Africa is currently home to bushbabies and lorises, which are both lemur relatives, but most of lemur evolution and diversification took place in Madagascar, the island nation where all of the world’s 100 species of lemurs live today. “New World monkeys,” meanwhile, are found in South America. How did lemurs and monkeys get from Africa—which was at the time completely surrounded by water—to where they live today? Both groups are believed to have crossed open ocean on rafts of plant material.
Scientists have direct evidence of modern animals rafting across bodies of water, and they believe that ancient lemur and monkey ancestors reached new land masses that way, too. Mangrove systems, adapted to ever-changing coastal conditions, are particularly prone to forming rafts that break away during storms. Animals that are on the plants when that happens can end up far from home. Not all of them survive, but those that do can shape the history of life on earth.
“Given enough time and enough unfortunate primates,” Borths said, “eventually you get one of these rafts that goes across the Mozambique Channel” and reaches Madagascar. Madagascar has been isolated since the time of the dinosaurs, and most of its species are endemic, meaning they are found nowhere else on earth. When lemur ancestors reached the island, they diversified into dozens of species filling different ecological niches. A similar process led to the evolution of New World monkeys in South America.
Some of the species in this case went extinct within the past few centuries.
The history of primate evolution is still a work in progress. The Duke Lemur Center Museum of Natural History seeks to fill in some of the gaps in our knowledge through research on both living lemurs and primate fossils. This museum, Borths said, “brings basically all of primate evolution together in one building.” Meanwhile, living lemurs at the Lemur Center can help researchers understand how primate diets relate to teeth morphology, for example.
Paleontology is the study of fossils, but what exactly is a fossil? The word “fossil,” Borths said, originally referred to anything found in the ground. Over time, it came to mean something organic that turns to stone. Some ancient organisms are not fully fossilized. They can still preserve bone tissue and even proteins, evidence that they have not yet transformed completely into stone. The current definition of a fossil, according to Borths, is “anything from a living organism that is older than 10,000 years old.” Specimens younger than that are called subfossils.
Fossil Preparator Karie Whitman in the Duke Lemur Center Museum of Natural History. The grooves in the stones are made by air scribe tools, which are used to separate fossils from surrounding rock.

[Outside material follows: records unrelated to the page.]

/-! ## §2 HEAD — the three-way count socket of any cone cell (with `hcell`), radius-dictionary form -/
/-- **HEAD — «THE THREE-WAY COUNT SOCKET OF ANY CONE CELL», RADIUS-DICTIONARY FORM (`hjiso` ↦ `rM rE hjr`; M-side nearness letters at `rM`, E-side digit classes at `rE`).**  Frame of ★ `…ConeCellFaceTubeAbove` VERBATIM (`σ hσ hvσ ϖ hϖ d t hD h2v H₂ hH₂σ hW hhW hhWσ jE hρρ hvρ hα hα1 hint hΘΘ hΘρ hvΘ hΘj
hjv hjfix hjpow hϖmax φ hφs hφi hφo γ₂ lam h hφγ hlam hΘh hh hform (u : E) b hb (hdb : d ≤ b) j (hlamj) f hf`) + `hjiso` + `hcell : levelSetDep(j, b; lam − jE u) = levelSet(j, b)` +
`hfin : (levelSet … j b).Finite` + the seven letters of ★ p863197 §1 for the cell's generator data (`CLS Vf ε r Rd hRd2 hRd3 LIT ψ hI hV hLit hψ hF hbase`) + a «labelled» digit predicate `NX` and a label `ψ`, both constant on digit classes and with `ψ` balanced on `LIT ∧ NX`; two
cell predicates `P₁ Q₁` read THREE-WAY: (hP) populatedness, (hL₁) `P₁ Λ ↔ ∃ V̂, jE V̂ = Vf x₀ ∧ NX V̂ ∧ ψ V̂`, (hL₂) `Q₁ Λ ↔ ∃ V̂, jE V̂ = Vf x₀ ∧ NX V̂ ∧ ¬ψ V̂`.  THEN `((Σᶠ_{Λ ∈ cell ∩ {P₁}} f b j Λ : ℕ) : ℤ) − ((Σᶠ_{Λ ∈ cell ∩ {Q₁}} f b j Λ : ℕ) : ℤ) = 0`, `cell = levelSetDep ρ Θ α (jE ϖ) h j b (lam − jE u)`.
[cite: Kottwitz1986BaseChangeUnits, §1 pp. 240–241] [cite: LabesseLanglands1979, §2 (2.2) p. 9] [cite: Rogawski1990, §4.9 Prop. 4.9.1 (b) p. 55] -/
theorem cellDiff_eq_zero_of_fibration_reads₃_radii [CompleteSpace E] [IsDiscreteValuationRing 𝒪[E]] [Finite 𝓀[E]]
    (σ : E →+* E) (hσ : ∀ a, σ (σ a) = a) (hvσ : ∀ a, Valued.v (σ a) = Valued.v a)
    {ϖ : E} (hϖ : Valued.v ϖ = WithZero.exp (-1 : ℤ)) {d t : ℕ} (hD : IsRamifiedQuadraticDatum σ ϖ d t) (h2v : Valued.v (2 : E) < 1)
    {H₂ : Matrix (Fin 2) (Fin 2) E} (hH₂σ : (H₂.map σ)ᵀ = H₂) {hW : E} (hhW : Valued.v hW = 1) (hhWσ : σ hW = hW) (jE : E →+* M)
    (hρρ : ∀ x, ρ (ρ x) = x) (hvρ : ∀ x, Valued.v (ρ x) = Valued.v x) (hα : ρ α ≠ α) (hα1 : Valued.v α ≤ 1)
    (hint : ∀ z : M, Valued.v z ≤ 1 → Valued.v ((z - ρ z) / (α - ρ α)) ≤ 1)
    (hΘΘ : ∀ x, Θ (Θ x) = x) (hΘρ : ∀ x, Θ (ρ x) = ρ (Θ x)) (hvΘ : ∀ x, Valued.v (Θ x) = Valued.v x) (hΘj : ∀ x, Θ (jE x) = jE (σ x))
    (hjv : ∀ c, Valued.v (jE c) ≤ 1 ↔ Valued.v c ≤ 1) (hjfix : ∀ z, ρ z = z ↔ ∃ c, jE c = z)
    (hjpow : ∀ (t : E) (n : ℤ), Valued.v (jE t) = Valued.v (jE ϖ) ^ n ↔ Valued.v t = Valued.v ϖ ^ n)
    (hϖmax : ∀ t : M, ρ t = t → Valued.v t < 1 → Valued.v t ≤ Valued.v (jE ϖ))
    (φ : (Fin 2 → E) →+ M) (hφs : ∀ (c : E) (x : Fin 2 → E), φ (c • x) = jE c * φ x) (hφi : Function.Injective φ) (hφo : Function.Surjective φ)
    {γ₂ : GL (Fin 2) E} {lam h : M} (hφγ : ∀ x, φ ((γ₂ : Matrix (Fin 2) (Fin 2) E).mulVec x) = lam * φ x) (hlam : Valued.v lam = 1)
    (hΘh : Θ h = h) (hh : h ≠ 0) (hform : ∀ x y, jE (pairing σ H₂ x y) = h * Θ (φ x) * φ y + ρ (h * Θ (φ x) * φ y))
    (u : E) {b : ℕ} (hb : 1 ≤ b) (hdb : d ≤ b) {j : ℕ} (hlamj : IsOrd ρ α (jE ϖ ^ j) lam)
    (f : ℕ → ℕ → AddSubgroup M → ℕ)
    (hf : ∀ (b j : ℕ) (Λ : AddSubgroup M) (x₀ : M) (r : E), 1 ≤ b → x₀ ≠ 0 →
      (∀ x, x ∈ Λ ↔ ∃ z, IsOrd ρ α (jE ϖ ^ j) z ∧ x = x₀ * z) →
      IsOrd ρ α (jE ϖ ^ j) (dualGen ρ Θ α (jE ϖ ^ j) h x₀) → ¬ IsOrd ρ α (jE ϖ ^ j) (dualGen ρ Θ α (jE ϖ ^ j) h x₀ / jE ϖ) →
      Valued.v (dualGen ρ Θ α (jE ϖ ^ j) h x₀) = Valued.v (jE ϖ) ^ b →
      (∀ b', (∀ x ∈ Λ, Valued.v (h * Θ x * b' + ρ (h * Θ x * b')) ≤ 1) → (lam - jE u) * b' ∈ Λ) →
      IsOrd ρ α (jE ϖ ^ j) lam → jE r = glueUnit ρ Θ α (jE ϖ ^ j) h (jE ϖ) (jE hW) x₀ b →
      f b j Λ = Nat.card {x : 𝒪[E] ⧸ 𝓂[E] ^ (2 * b) // ∃ u' : 𝒪[E], Ideal.Quotient.mk (𝓂[E] ^ (2 * b)) u' = x ∧
        Valued.v ((u' : E) * σ u' - r) ≤ Valued.v (ϖ ^ (2 * b))})
    -- the cell letters
    (rM rE : ℤᵐ⁰) (hjr : ∀ a : E, Valued.v (jE a) ≤ rM ↔ Valued.v a ≤ rE)
    (hcell : levelSetDep ρ Θ α (jE ϖ) h j b (lam - jE u) = levelSet ρ Θ α (jE ϖ) h j b) (hfin : (levelSet ρ Θ α (jE ϖ) h j b).Finite)
    -- the fibration letters of ★ p863197 §1, in the consumer's currency
    (CLS : M → Prop) (Vf : M → M) (ε : Prop)
    (Rd : Finset E) (hRd2 : ∀ V : E, σ V = V → Valued.v V ≤ 1 → ∃ V₀ ∈ Rd, Valued.v (V - V₀) ≤ rE)
    (hRd3 : ∀ V ∈ Rd, ∀ V' ∈ Rd, Valued.v (V - V') ≤ rE → V = V')
    (LIT NX ψ : E → Prop) [DecidablePred LIT] [DecidablePred NX] [DecidablePred ψ]
    (hI : ∀ (Λ : AddSubgroup M) (x₀ x₀' : M), (x₀ ≠ 0 ∧ (∀ x, x ∈ Λ ↔ ∃ ζ, IsOrd ρ α (jE ϖ ^ j) ζ ∧ x = x₀ * ζ) ∧
        IsOrd ρ α (jE ϖ ^ j) (dualGen ρ Θ α (jE ϖ ^ j) h x₀) ∧ ¬ IsOrd ρ α (jE ϖ ^ j) (dualGen ρ Θ α (jE ϖ ^ j) h x₀ / jE ϖ) ∧
        Valued.v (dualGen ρ Θ α (jE ϖ ^ j) h x₀) = Valued.v (jE ϖ) ^ b) → (x₀' ≠ 0 ∧ (∀ x, x ∈ Λ ↔ ∃ ζ, IsOrd ρ α (jE ϖ ^ j) ζ ∧ x = x₀' * ζ) ∧
        IsOrd ρ α (jE ϖ ^ j) (dualGen ρ Θ α (jE ϖ ^ j) h x₀') ∧ ¬ IsOrd ρ α (jE ϖ ^ j) (dualGen ρ Θ α (jE ϖ ^ j) h x₀' / jE ϖ) ∧
        Valued.v (dualGen ρ Θ α (jE ϖ ^ j) h x₀') = Valued.v (jE ϖ) ^ b) → (CLS x₀ ↔ CLS x₀') ∧ Valued.v (Vf x₀' - Vf x₀) ≤ rM)
    (hV : ∀ (Λ : AddSubgroup M) (x₀ : M), (x₀ ≠ 0 ∧ (∀ x, x ∈ Λ ↔ ∃ ζ, IsOrd ρ α (jE ϖ ^ j) ζ ∧ x = x₀ * ζ) ∧
        IsOrd ρ α (jE ϖ ^ j) (dualGen ρ Θ α (jE ϖ ^ j) h x₀) ∧ ¬ IsOrd ρ α (jE ϖ ^ j) (dualGen ρ Θ α (jE ϖ ^ j) h x₀ / jE ϖ) ∧
        Valued.v (dualGen ρ Θ α (jE ϖ ^ j) h x₀) = Valued.v (jE ϖ) ^ b) → ∃ Ve : E, jE Ve = Vf x₀ ∧ σ Ve = Ve ∧ Valued.v Ve ≤ 1)
    (hLit : ∀ (Λ : AddSubgroup M) (x₀ : M) (V₀ : E), (x₀ ≠ 0 ∧ (∀ x, x ∈ Λ ↔ ∃ ζ, IsOrd ρ α (jE ϖ ^ j) ζ ∧ x = x₀ * ζ) ∧
        IsOrd ρ α (jE ϖ ^ j) (dualGen ρ Θ α (jE ϖ ^ j) h x₀) ∧ ¬ IsOrd ρ α (jE ϖ ^ j) (dualGen ρ Θ α (jE ϖ ^ j) h x₀ / jE ϖ) ∧
        Valued.v (dualGen ρ Θ α (jE ϖ ^ j) h x₀) = Valued.v (jE ϖ) ^ b) → V₀ ∈ Rd → Valued.v (Vf x₀ - jE V₀) ≤ rM → LIT V₀)
    (hNX : ∀ Ve V₀ : E, σ Ve = Ve → Valued.v Ve ≤ 1 → V₀ ∈ Rd → Valued.v (Ve - V₀) ≤ rE → (NX Ve ↔ NX V₀))
    (hψ : ∀ Ve V₀ : E, σ Ve = Ve → Valued.v Ve ≤ 1 → V₀ ∈ Rd → Valued.v (Ve - V₀) ≤ rE → (ψ Ve ↔ ψ V₀))
    (hF : ∀ y ∈ Rd.filter LIT, ∀ y' ∈ Rd.filter LIT,
      {Λ : AddSubgroup M | ∃ x₀, (x₀ ≠ 0 ∧ (∀ x, x ∈ Λ ↔ ∃ ζ, IsOrd ρ α (jE ϖ ^ j) ζ ∧ x = x₀ * ζ) ∧
        IsOrd ρ α (jE ϖ ^ j) (dualGen ρ Θ α (jE ϖ ^ j) h x₀) ∧ ¬ IsOrd ρ α (jE ϖ ^ j) (dualGen ρ Θ α (jE ϖ ^ j) h x₀ / jE ϖ) ∧
        Valued.v (dualGen ρ Θ α (jE ϖ ^ j) h x₀) = Valued.v (jE ϖ) ^ b) ∧ (CLS x₀ ↔ ε) ∧ Valued.v (Vf x₀ - jE y) ≤ rM}.ncard =
        {Λ : AddSubgroup M | ∃ x₀, (x₀ ≠ 0 ∧ (∀ x, x ∈ Λ ↔ ∃ ζ, IsOrd ρ α (jE ϖ ^ j) ζ ∧ x = x₀ * ζ) ∧
        IsOrd ρ α (jE ϖ ^ j) (dualGen ρ Θ α (jE ϖ ^ j) h x₀) ∧ ¬ IsOrd ρ α (jE ϖ ^ j) (dualGen ρ Θ α (jE ϖ ^ j) h x₀ / jE ϖ) ∧
        Valued.v (dualGen ρ Θ α (jE ϖ ^ j) h x₀) = Valued.v (jE ϖ) ^ b) ∧ (CLS x₀ ↔ ε) ∧ Valued.v (Vf x₀ - jE y') ≤ rM}.ncard)
    (hbase : (((Rd.filter LIT).filter NX).filter ψ).card = (((Rd.filter LIT).filter NX).filter fun V => ¬ ψ V).card)
    -- the cell predicates and the three reads
    (P₁ Q₁ : AddSubgroup M → Prop)
    (hP : ∀ (Λ : AddSubgroup M) (x₀ : M), (x₀ ≠ 0 ∧ (∀ x, x ∈ Λ ↔ ∃ ζ, IsOrd ρ α (jE ϖ ^ j) ζ ∧ x = x₀ * ζ) ∧
        IsOrd ρ α (jE ϖ ^ j) (dualGen ρ Θ α (jE ϖ ^ j) h x₀) ∧ ¬ IsOrd ρ α (jE ϖ ^ j) (dualGen ρ Θ α (jE ϖ ^ j) h x₀ / jE ϖ) ∧
        Valued.v (dualGen ρ Θ α (jE ϖ ^ j) h x₀) = Valued.v (jE ϖ) ^ b) → (f b j Λ ≠ 0 ↔ (CLS x₀ ↔ ε)))
    (hL₁ : ∀ (Λ : AddSubgroup M) (x₀ : M), (x₀ ≠ 0 ∧ (∀ x, x ∈ Λ ↔ ∃ ζ, IsOrd ρ α (jE ϖ ^ j) ζ ∧ x = x₀ * ζ) ∧
        IsOrd ρ α (jE ϖ ^ j) (dualGen ρ Θ α (jE ϖ ^ j) h x₀) ∧ ¬ IsOrd ρ α (jE ϖ ^ j) (dualGen ρ Θ α (jE ϖ ^ j) h x₀ / jE ϖ) ∧
        Valued.v (dualGen ρ Θ α (jE ϖ ^ j) h x₀) = Valued.v (jE ϖ) ^ b) → f b j Λ ≠ 0 → (P₁ Λ ↔ ∃ Ve : E, jE Ve = Vf x₀ ∧ NX Ve ∧ ψ Ve))
    (hL₂ : ∀ (Λ : AddSubgroup M) (x₀ : M), (x₀ ≠ 0 ∧ (∀ x, x ∈ Λ ↔ ∃ ζ, IsOrd ρ α (jE ϖ ^ j) ζ ∧ x = x₀ * ζ) ∧
        IsOrd ρ α (jE ϖ ^ j) (dualGen ρ Θ α (jE ϖ ^ j) h x₀) ∧ ¬ IsOrd ρ α (jE ϖ ^ j) (dualGen ρ Θ α (jE ϖ ^ j) h x₀ / jE ϖ) ∧
        Valued.v (dualGen ρ Θ α (jE ϖ ^ j) h x₀) = Valued.v (jE ϖ) ^ b) → f b j Λ ≠ 0 → (Q₁ Λ ↔ ∃ Ve : E, jE Ve = Vf x₀ ∧ NX Ve ∧ ¬ ψ Ve)) :
    ((∑ᶠ Λ ∈ levelSetDep ρ Θ α (jE ϖ) h j b (lam - jE u) ∩ {Λ | P₁ Λ}, f b j Λ : ℕ) : ℤ) -
      ((∑ᶠ Λ ∈ levelSetDep ρ Θ α (jE ϖ) h j b (lam - jE u) ∩ {Λ | Q₁ Λ}, f b j Λ : ℕ) : ℤ) = 0 := by
  rw [sub_eq_zero, Nat.cast_inj]
  refine (finsum_levelSetDep_inter_weight_eq_iff_of_le σ hσ hvσ hϖ hD h2v hH₂σ hhW hhWσ jE hρρ hvρ hα hα1 hint hΘΘ hΘρ hvΘ hΘj hjv hjfix hjpow hϖmax
    φ hφs hφi hφo hφγ hlam hΘh hh hform u hb hdb hlamj f hf P₁ Q₁).2 ?_
  -- the two populated labelled parts are ★ p863197's sets
  have hsep : ∀ (P : AddSubgroup M → Prop) (φ' : E → Prop),
      (∀ (Λ : AddSubgroup M) (x₀ : M), (x₀ ≠ 0 ∧ (∀ x, x ∈ Λ ↔ ∃ ζ, IsOrd ρ α (jE ϖ ^ j) ζ ∧ x = x₀ * ζ) ∧
        IsOrd ρ α (jE ϖ ^ j) (dualGen ρ Θ α (jE ϖ ^ j) h x₀) ∧ ¬ IsOrd ρ α (jE ϖ ^ j) (dualGen ρ Θ α (jE ϖ ^ j) h x₀ / jE ϖ) ∧
        Valued.v (dualGen ρ Θ α (jE ϖ ^ j) h x₀) = Valued.v (jE ϖ) ^ b) → f b j Λ ≠ 0 → (P Λ ↔ ∃ Ve : E, jE Ve = Vf x₀ ∧ φ' Ve)) →
      {Λ ∈ levelSetDep ρ Θ α (jE ϖ) h j b (lam - jE u) | P Λ ∧ f b j Λ ≠ 0} =
        {Λ : AddSubgroup M | ∃ x₀ : M, (x₀ ≠ 0 ∧ (∀ x, x ∈ Λ ↔ ∃ ζ, IsOrd ρ α (jE ϖ ^ j) ζ ∧ x = x₀ * ζ) ∧
        IsOrd ρ α (jE ϖ ^ j) (dualGen ρ Θ α (jE ϖ ^ j) h x₀) ∧ ¬ IsOrd ρ α (jE ϖ ^ j) (dualGen ρ Θ α (jE ϖ ^ j) h x₀ / jE ϖ) ∧
        Valued.v (dualGen ρ Θ α (jE ϖ ^ j) h x₀) = Valued.v (jE ϖ) ^ b) ∧ (CLS x₀ ↔ ε) ∧ ∃ Ve : E, jE Ve = Vf x₀ ∧ φ' Ve} := by
    intro P φ' hL
    rw [hcell]
    ext Λ
    rw [Set.mem_sep_iff, mem_levelSet_iff, Set.mem_setOf_eq]
    constructor
    · rintro ⟨⟨x₀, hG⟩, hPΛ, hw⟩
      exact ⟨x₀, hG, (hP Λ x₀ hG).1 hw, (hL Λ x₀ hG hw).1 hPΛ⟩
    · rintro ⟨x₀, hG, hC, hVe⟩
      have hw : f b j Λ ≠ 0 := (hP Λ x₀ hG).2 hC
      exact ⟨⟨x₀, hG⟩, (hL Λ x₀ hG hw).2 hVe, hw⟩
  rw [hsep P₁ (fun V => NX V ∧ ψ V) hL₁, hsep Q₁ (fun V => NX V ∧ ¬ ψ V) hL₂]
  have hbase' : ((Rd.filter LIT).filter fun V => NX V ∧ ψ V).card = ((Rd.filter LIT).filter fun V => NX V ∧ ¬ ψ V).card := by
    rw [← Finset.filter_filter, ← Finset.filter_filter]; exact hbase
  exact ncard_eq_ncard_of_digit_fibration_radii (X := AddSubgroup M)
    (fun (Λ : AddSubgroup M) (x₀ : M) => (x₀ ≠ 0 ∧ (∀ x, x ∈ Λ ↔ ∃ ζ, IsOrd ρ α (jE ϖ ^ j) ζ ∧ x = x₀ * ζ) ∧
        IsOrd ρ α (jE ϖ ^ j) (dualGen ρ Θ α (jE ϖ ^ j) h x₀) ∧ ¬ IsOrd ρ α (jE ϖ ^ j) (dualGen ρ Θ α (jE ϖ ^ j) h x₀ / jE ϖ) ∧
        Valued.v (dualGen ρ Θ α (jE ϖ ^ j) h x₀) = Valued.v (jE ϖ) ^ b))
    CLS Vf ε jE rM rE hjr Rd hRd2 hRd3 LIT (fun V => NX V ∧ ψ V) (fun V => NX V ∧ ¬ ψ V) hI hV hLit
    (fun Ve V₀ h1 h2 h3 h4 => and_congr (hNX Ve V₀ h1 h2 h3 h4) (hψ Ve V₀ h1 h2 h3 h4))
    (fun Ve V₀ h1 h2 h3 h4 => and_congr (hNX Ve V₀ h1 h2 h3 h4) (not_congr (hψ Ve V₀ h1 h2 h3 h4))) hF hfin hbase'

The Lemur Center does important research on fossils, but that is not the only component of its mission. Education Programs Manager Megan McGrath said that the Lemur Center weaves together research, conservation, and education in an “incredibly unique cocktail” that “all forms a feedback loop.” McGrath and Borths also co-host a Duke Lemur Center podcast.
Conservation is a crucial component of the study of lemurs. Lemurs are the most endangered mammals on the planet, and some are already gone.

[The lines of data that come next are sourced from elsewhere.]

/-!
# THE NORMALISATION COVARIANCE OF THE RECORD TOWER — the letters `(Efl, logz)` of a Stage-13 parameter enter EVERY slot ∕ density ∕ T-density of record ONLY
# through ONE positive constant per run, `e^{E_θ(p) − E_{θ'}(p)}`, and the LIVE SELECTOR of record is letter-free; hence the z-WITNESS OF RECORD
# `theta13OfThm1CCMWZ … e z` (DEF-1 Z2) has the coupling-blind witness's densities times `exp (E_W p − E_Z p)`, with `E_Z p − E_W p = Σ_{j<K} (e p j − z p j·(L⁴−1)|T₁^{(j+1)}|)`

Cell `pub-ymgap`, WIDTH SEAT `pub-ymgap-dag-n24-w1` (gen 5).  `--kind proof --supports stmt-QuantumFields-27364 --as helper` (K1⁹ `StabilityBRunRowsAtRecordR13SepCoPHV`, DECIDING; dag-lead KEY
MAP v2); count-neutral.  THESES-FREE (imports DEF-1's Z2 `Node00/Record13NumericsOfThm1CCMZ` only).  LOCATED by dag-n24-c g12 (E-DEPENDENCE CENSUS, pub-ymgap bus 2026-08-28T13:27:42Z:
«every slot ∕ density ∕ rep of record at `θᶻ` is `exp(E_θ(p) − E_θᶻ(p))` times the one at `θ` … an `E`-covariance theorem of the tower is typable (induction on `texpAOfRecord_succ`)»); typed
here by the width seat with dag-n24-c's first refusal on the bus.
[I] = [Balaban1987RG1]; [III] = [Balaban1988Convergent]; [IV] = [Balaban1989LargeFieldI]; [V] = [Balaban1989LargeFieldII].

WHY (director-ym №218 FLAG №9 «K1-FACE DOOR WITNESS COUPLING-BLIND»).  K0a's all-numerics witness family `theta13OfThm1CCMW` has `Efl ≡ 0`, `logz ≡ 0`; dag-n13-w3's no-go (p637054) retires it
as the `θ` of K1⁹'s conclusion; the repair is DEF-1's z-edition `theta13OfThm1CCMWZ … e z` (Z2, p639492) with the letters OPEN, and every lane re-keys its faces there.  The E-FREE faces (β,
histories, carriers, admissibility) transfer by `rfl` (dag-n24-c's census; k0-s1-w3 ∕ n13-w1 kernel checks).  THIS FILE settles the E-READING faces STRUCTURALLY: `E` enters the tower only as the
factor `e^{−E(p)}` of `ρ₀` ([III] Thm 1 p. 262), the T-step (†) ([III] (3.1) p. 264) is linear in the slot (Bochner integral against the one-step kernel), the R-step ([IV] (0.3) p. 176) is
POSITIVELY HOMOGENEOUS (its fibre-integral ratios are scale-free), and liveness of a sequence (K0a's `LiveSeq`, the live selector `ppSelLiveOfRecord` of `Node00/Record12LiveSelector`) is
scale-free — so by induction on the level every slot family scales by `c_p := e^{E_θ(p) − E_{θ'}(p)} > 0` and the live selector does not move.  At the z-witness (which IS `liveRepin₁₃` of the
re-keyed all-numerics pre-witness): `densOfRecord₁₃ (θ₁₅ᶜᶜᴹᵂᶻ(…; e, z)) p k = exp (E_W p − E_Z p) · densOfRecord₁₃ (θ₁₅ᶜᶜᴹᵂ) p k` pointwise, `ppSel` identical, and `E_Z p − E_W p` is the
displayed letter sum.  CONSEQUENCE FOR THE LANES (stated, not typed here): every E-reading face at the z-witness (densities, `𝐓ρ`, reps' slots, `SlotsNondegenerate₁₃`, the (S)∕(T) laws,
`Provisos.intPiece ∕ rstep`, N13's (2.50) readings) is the blind witness's face up to the run-constant `c_p` — a positive scalar per run that non-degeneracy and homogeneous laws ignore and
that log-density bounds shift by `log c_p = E_W(p) − E_Z(p)` exactly (the quantity N13's Cor-3 window, p625602, weighs).

CONTENTS (0 `def`, 0 `sorry`; [folklore] finite-sum ∕ integral algebra over landed Node00 definitions; nothing of Bałaban asserted).
§1 homogeneities: `rhoZeroOfRecord_eq_exp_mul` · `tstepOfRecord_const_mul` (any real `c`) · `fibreIntegral_const_mul` (`0 ≤ c`; the `DecidableEq` instance a unifiable implicit) ·
`rstepOfSel_TexpA_const_mul` (generic `Step.Repr218`, `0 < c`) · `rstepSlot_const_mul`.
§2 the tower at a fixed selector: `slotsOfRecord_eq_exp_mul` · `slotsTOfRecord_eq_exp_mul` · `rhoOfRecord9_eq_exp_mul` · `trhoOfRecord9_eq_exp_mul`.
§2b the live tower: `choose_congr_pred` · `liveSeq_const_mul` · `liveSelOfSlot_const_mul` · ★ `ppSelLive_eq_and_liveSlots_eq_exp_mul` · ★ `ppSelLiveOfRecord_eq_of_normalisation`.
§3 Stage 13, fixed selector: `densOfRecord₁₃_reKey_eq_exp_mul` (`θᶻ := { θ with Efl := e, logz := z }`).
§3b Stage 13, live re-pin: `liveRepin₁₃_reKey_ppSel` · ★ `densOfRecord₁₃_liveRepin_reKey_eq_exp_mul`.
§4 the named z-witness (Z2): ★ `ppSel_theta13OfThm1CCMWZ` · ★★ `densOfRecord₁₃_theta13OfThm1CCMWZ_eq_exp_mul` · `tdensOfRecord₁₃_theta13OfThm1CCMWZ_eq_exp_mul`.
§5 the constant: `EOfRecord_sub_EOfRecord` · ★ `EOfRecord₁₃_theta13OfThm1CCMWZ_sub`.
§6 a first E-reading row transferred: ★ `slotsNondegenerate₁₃_theta13OfThm1CCMWZ_iff`.

HONEST FRAMING.  Kernel bookkeeping about the TREE's record objects (how the tree's normalisation letters propagate through the tree's tower); NOTHING of Bałaban is asserted, proved or refuted;
no estimate; no stub of K0⁷ ∕ K1⁹ ∕ K3⁸ proved; nothing registered; the z-witness's letters `e`, `z` stay OPEN (no (0.15) value pinned); FLAG №9 is NOT closed by this file (it names no
door-keyed closer); N13 ∕ N24 NOT discharged; N24 COMPOSITE; counts UNMOVED (typed 28∕28 · discharged 5∕27 (A 5∕28)).  One finite 𝕋⁴ programme at fixed `ε = L^{−K}`, Bałaban AS PRINTED —
route R4 closes the CONDITIONAL finite-𝕋⁴ rung `BalabanLadder.UV` only: NOT continuum, NOT ℝ⁴, NOT OS, NOT the Yang–Mills mass gap, NOT Clay.  No `sorry`, `def`, `instance`, `notation`,
`axiom`; standard axioms.
Sources (context only): [III] Thm 1 p. 262 («ρ₀ = exp[−(1∕g₀²)A − E]»), (1.15) p. 249, p. 254, (2.18) p. 257, (3.1) p. 264, (3.22)–(3.25) pp. 269–270; [IV] (0.2)–(0.3) p. 176, p. 177;
[V] (0.15) p. 360 (the printed `z`); [I] (1.12) p. 262.
-/

noncomputable section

Human and wildlife survival are interlinked in complex ways, and conservation solutions must account for the wellbeing of both. Subsistence agriculture and other direct human activities can decimate ecosystems, but extinctions are also caused by broader issues like climate change, which threatens species on a global scale. Humanity’s impact on Madagascar’s wildlife over the last several thousand years is a “really complicated puzzle to tease apart,” McGrath said.
A display case in the museum, including an egg from the extinct elephant bird and a seed from a mousetrap tree. The mousetrap tree relies on large animals to disperse its seeds. That role was once filled by now-extinct species like the elephant bird. Now humans and cattle disperse the seeds instead.
Some of the museum’s specimens are truly ancient, but others are from modern animals or species that went extinct only recently. Giant elephant birds roamed Madagascar as recently as a thousand years ago. The sloth lemur may have survived until 400 years ago. Borths puts the timescale of recent extinctions into perspective. At a time when modern species like the white-tailed deer were already roaming North America, Madagascar was still home to creatures like sloth lemurs and ten-foot elephant birds.
A model of a sloth lemur skeleton (center, hanging from branch). Sloth lemurs lived in Madagascar until they went extinct about 400 years ago.
A model of a sloth lemur hangs in the museum, but no one alive has ever seen one breathing. No one will ever see or hear one again. But a ghost of it may exist in Malagasy stories about the tretretre, a monster that was said to have long fingers and a short tail. The word tretretre is thought to be an onomatopoeia of the call of a sloth lemur, an animal whose own voice is gone forever.
Learn about these and other stories of our evolutionary cousins at the museum’s next open house on Saturday, November 23, from 1-4 PM.
In a world shaped by our destructive actions, art emerges as a voice, warning us of the consequences that lie ahead.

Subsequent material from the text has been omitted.